Every line of the records below that holds the word "hinv" should be copied out.

Records contained in a dataset:

------------------------

/-- **On the class X11b @ 3 ∩ (KN₃)/ℚ: `ord_3 #Ш(E/K)[3^∞] ≤ 2M₀` from FIVE cite-only inputs AT
`3` and the Cassels–Tate inputs — NO image hypothesis** (`ρ̄_{E,3}` onto by
`surj_three_of_classX11b_of_kodairaNeron_rat`, `hGZ₃` by `KolyvaginHloc.hGZ_of_kodairaNeron_three_rat`),
for `3^{M₀} x₀ = y_K ∉ 3^{M₀+1}E(K)`, `M₀ ≥ 1`.  Binders = those of
`Three.KolyvaginAnnihilator.pow_smul_sha_three_primary_eq_zero_of_classX11b_of_kodairaNeron_rat'`
VERBATIM.  CONDITIONAL on EXACTLY {`hPT`, `hrec`, `hCM`, `h53`, `hγ`} at `3` + `hN` + (KN₃)/ℚ +
the displayed Cassels–Tate inputs; cite-only, NOT discharged; nothing booked; no mark.
[cite: McCallumLMS1991, §1 Theorem (Kolyvagin), Lemma 5.1, Cor. 5.6] [cite: GrossLMS1991, Thm. 2.2 (2), §10]
[cite: Serre1972, §2.4 Prop. 15] [cite: SilvermanAEC2009, Thm. VII.6.1] -/
theorem card_sha_three_primary_le_of_classX11b_of_kodairaNeron_rat_of_localDuality' [NeZero N]
    [W.IsGloballyMinimal] (hW : ClassX11b W 3)
    (hPT : Literature.NumberTheory.GaloisCohomology.poitouTate_sum_localTatePairing_eq_zero K)
    (hN : ∀ [W.IsElliptic], N = W.conductorNorm ℤ)
    (hrec : heegnerPointOfConductor_one_galoisConj N W K)
    (hCM : ∀ [W.IsElliptic] (_hK : IsImaginaryQuadratic K) (_hH : SatisfiesHeegnerHypothesis N K)
      (Dt : ModularParametrizationData W N) (β : ℤ) (ι : K →+* ℂ),
      (4 * N : ℤ) ∣ β ^ 2 - NumberField.discr K →
      ∀ {M : ℕ}, 1 ≤ M → ∀ (m : ℕ), Squarefree m →
      (∀ q ∈ m.primeFactors, IsKolyvaginPrime N W K 3 q ∧ FrobEqFrobInfty W K (3 ^ M) q) →
      ∃ y : (W.baseChange (ringClassField K ι m)).toAffine.Point,
        WeierstrassCurve.Affine.Point.map (W' := W) (ringClassField K ι m).subtype.toRatAlgHom y =
          heegnerPointComplexOfConductor Dt (NumberField.discr K) β m)
    (h53 : ∀ [W.IsElliptic] (_hK : IsImaginaryQuadratic K) (_hH : SatisfiesHeegnerHypothesis N K)
      (Dt : ModularParametrizationData W N) (β : ℤ) (ι : K →+* ℂ) {M : ℕ}
      (_hM : 1 ≤ M) {n : ℕ} (_hn : Squarefree n)
      (_hKol : ∀ q ∈ n.primeFactors, IsKolyvaginPrime N W K 3 q ∧ FrobEqFrobInfty W K (3 ^ M) q)
      (d : (m : ℕ) → m ∣ n → KolyvaginHeegnerData Dt β ι m) (m : ℕ) (hm : m ∣ n)
      (τm : ringClassField K ι m ≃ₐ[ℚ] ringClassField K ι m),
      (∀ x : ringClassField K ι m, ((τm x : ringClassField K ι m) : ℂ) = starRingEnd ℂ x) →
      ∃ σ' ∈ ringClassGal ι m, IsOfFinAddOrder
        (pointGalHom W (ringClassField K ι m) τm (d m hm).y -
          (-W.rootNumber) • pointGalHom W (ringClassField K ι m) σ' (d m hm).y))
    (hKN3m : ∀ [W.IsElliptic] (v : HeightOneSpectrum (𝓞 ℚ)),
      W.HasMultiplicativeReductionAt v → ¬ 3 ∣ W.ordMinimalDiscriminant v)
    (hKN3a : ∀ [W.IsElliptic] (v : HeightOneSpectrum (𝓞 ℚ)), W.HasAdditiveReductionAt v →
      W.kodairaSymbolAt v ≠ KodairaSymbol.IV ∧ W.kodairaSymbolAt v ≠ KodairaSymbol.IVstar)
    (hγ : ∀ [W.IsElliptic] (_hK : IsImaginaryQuadratic K) (_hH : SatisfiesHeegnerHypothesis N K)
      (Dt : ModularParametrizationData W N) (β : ℤ) (ι : K →+* ℂ) {M : ℕ}
      (_hM : 1 ≤ M) {n : ℕ} (_hn : Squarefree n)
      (_hKol : ∀ q ∈ n.primeFactors, IsKolyvaginPrime N W K 3 q ∧ FrobEqFrobInfty W K (3 ^ M) q)
      (d : (m : ℕ) → m ∣ n → KolyvaginHeegnerData Dt β ι m)
      (m : ℕ) (hm : m ∣ n) (ℓ : ℕ) (hℓ : ℓ ∈ m.primeFactors) [Fact ℓ.Prime]
      (hΔ : ¬ (ℓ : ℤ) ∣ minimalDiscriminantInt W) (φ₀ : absoluteGaloisGroup (ZMod ℓ)),
      (∀ x : AlgebraicClosure (ZMod ℓ), φ₀ • x = x ^ ℓ) →
      ∀ (hle : ringClassField K ι (m / ℓ) ≤ ringClassField K ι m)
        (γ : ringClassField K ι m ≃ₐ[ℚ] ringClassField K ι m), γ ∈ ringClassGal ι m →
        geomReduction hΔ ((RatClosure.pointsEquiv (K := K) W).symm
            ((d m hm).toGeomPoints (pointGalHom W (ringClassField K ι m) γ (d m hm).y))) =
          φ₀ • geomReduction hΔ ((RatClosure.pointsEquiv (K := K) W).symm
            ((d m hm).toGeomPoints (pointGalHom W (ringClassField K ι m) γ
              (WeierstrassCurve.Affine.Point.map (W' := W)
                ((RingClassField.inclusion ι hle).restrictScalars ℚ)
                (d (m / ℓ)
                  ((Nat.div_dvd_of_dvd (Nat.dvd_of_mem_primeFactors hℓ)).trans hm)).y))))) :
    ∀ [W.IsElliptic] (_hK : IsImaginaryQuadratic K) (_hH : SatisfiesHeegnerHypothesis N K)
      {P : (W.baseChange K).toAffine.Point} (_hP : IsHeegnerPoint N W K P)
      (_hnt : ¬ IsOfFinAddOrder P)
      {M₀ : ℕ} (_hM₀ : 1 ≤ M₀) [NeZero (3 ^ M₀)] {c : K ≃ₐ[ℚ] K} (_hc : c ≠ 1) (_hcc : c * c = 1)
      {x₀ : (W.baseChange K).toAffine.Point} (_hx₀ : 3 ^ M₀ • x₀ = P)
      (_hmax : ∀ Q : (W.baseChange K).toAffine.Point, 3 ^ (M₀ + 1) • Q ≠ P)
      (e : geomTorsion (W.baseChange K) ((3 ^ M₀ * 3 ^ M₀ : ℕ) : ℤ) →
        geomTorsion (W.baseChange K) ((3 ^ M₀ * 3 ^ M₀ : ℕ) : ℤ) → AlgebraicClosure K)
      (hμ : ∀ S T, e S T ^ (3 ^ M₀ * 3 ^ M₀) = 1)
      (hadd₁ : ∀ S₁ S₂ T, e (S₁ + S₂) T = e S₁ T * e S₂ T)
      (hadd₂ : ∀ S T₁ T₂, e S (T₁ + T₂) = e S T₁ * e S T₂)
      (hgal : ∀ (σ : absoluteGaloisGroup K) (S T : geomTorsion (W.baseChange K) ((3 ^ M₀ * 3 ^ M₀ : ℕ) : ℤ)),
        σ • e S T = e (σ • S) (σ • T))
      (halt : ∀ T, e T T = 1) (hnondeg : ∀ T, (∀ S, e S T = 1) → T = 0)
      (inv : LocalInvariants K (3 ^ M₀ * 3 ^ M₀)) (hPT' : inv.SumInvLocalizationEqZero)
      (hinv : ∀ v : HeightOneSpectrum (𝓞 K), Injective (inv (Sum.inr v)))
      (hH3 : ∀ x : galoisCohomology (mu K (3 ^ M₀ * 3 ^ M₀)) 3,
        (∀ v : Place K, galoisCohomology.localization (mu K (3 ^ M₀ * 3 ^ M₀)) v 3 x = 0) → x = 0)
      (hB : Literature.GroupTheory.FiniteAbelian.IsLevelPairing (3 ^ M₀)
        (ctLevelPairing (W.baseChange K) (3 ^ M₀) e hμ hadd₁ hadd₂ hgal inv halt hPT' hH3
          (localTerm_finite_support (W := W.baseChange K) (m := 3 ^ M₀) (e := e) (hμ := hμ)
            (hadd₁ := hadd₁) (hadd₂ := hadd₂) (hgal := hgal) halt inv)))
      (hPτ : ∀ z ∈ selmerGroup (W.baseChange K) ((3 ^ M₀ * 3 ^ M₀ : ℕ) : ℤ),
        ∀ t ∈ selmerGroup (W.baseChange K) ((3 ^ M₀ * 3 ^ M₀ : ℕ) : ℤ),
        ctGeneralFun (W.baseChange K) (3 ^ M₀) e hμ hadd₁ hadd₂ hgal inv
            (torsionH1ToH1 (W.baseChange K) _ (conjAct W c _ z))
            (torsionH1ToH1 (W.baseChange K) _ (conjAct W c _ t)) =
          ctGeneralFun (W.baseChange K) (3 ^ M₀) e hμ hadd₁ hadd₂ hgal inv
            (torsionH1ToH1 (W.baseChange K) _ z) (torsionH1ToH1 (W.baseChange K) _ t)),
      Finite (AddCommGroup.primaryComponent (W.baseChange K).sha 3) ∧
      (∀ c ∈ AddCommGroup.primaryComponent (W.baseChange K).sha 3, 3 ^ M₀ • c = 0) ∧
      Nat.card (AddCommGroup.primaryComponent (W.baseChange K).sha 3) ≤ 3 ^ (2 * M₀) ∧
      padicValNat 3 (Nat.card (AddCommGroup.primaryComponent (W.baseChange K).sha 3)) ≤ 2 * M₀ := by
  intro _ hK hH P hP hnt M₀ hM₀ _ c hc hcc x₀ hx₀ hmax e hμ hadd₁ hadd₂ hgal halt hnondeg inv hPT' hinv hH3 hB hPτ
  exact card_sha_three_primary_le_of_leafInputs_of_poitouTate_of_localDuality hPT hN hW.2.2.1 hrec
    hCM h53
    (@fun _ hK hH Dt _ ι _ _ _ hn hKol d ↦
      KolyvaginHloc.hGZ_of_kodairaNeron_three_rat hK hH ι Dt hn hKol d hKN3m hKN3a) hγ hK hH hP hnt
    (surj_three_of_classX11b_of_kodairaNeron_rat hW hKN3m) hM₀ hc hcc hx₀ hmax
    e hμ hadd₁ hadd₂ hgal halt hnondeg inv hPT' hinv hH3 hB hPτ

------------------------

Completed task:
      (hinv : ∀ v : HeightOneSpectrum (𝓞 K), Injective (inv (Sum.inr v)))
  intro _ hK hH P hP hnt M₀ hM₀ _ c hc hcc x₀ hx₀ hmax e hμ hadd₁ hadd₂ hgal halt hnondeg inv hPT' hinv hH3 hB hPτ
    e hμ hadd₁ hadd₂ hgal halt hnondeg inv hPT' hinv hH3 hB hPτ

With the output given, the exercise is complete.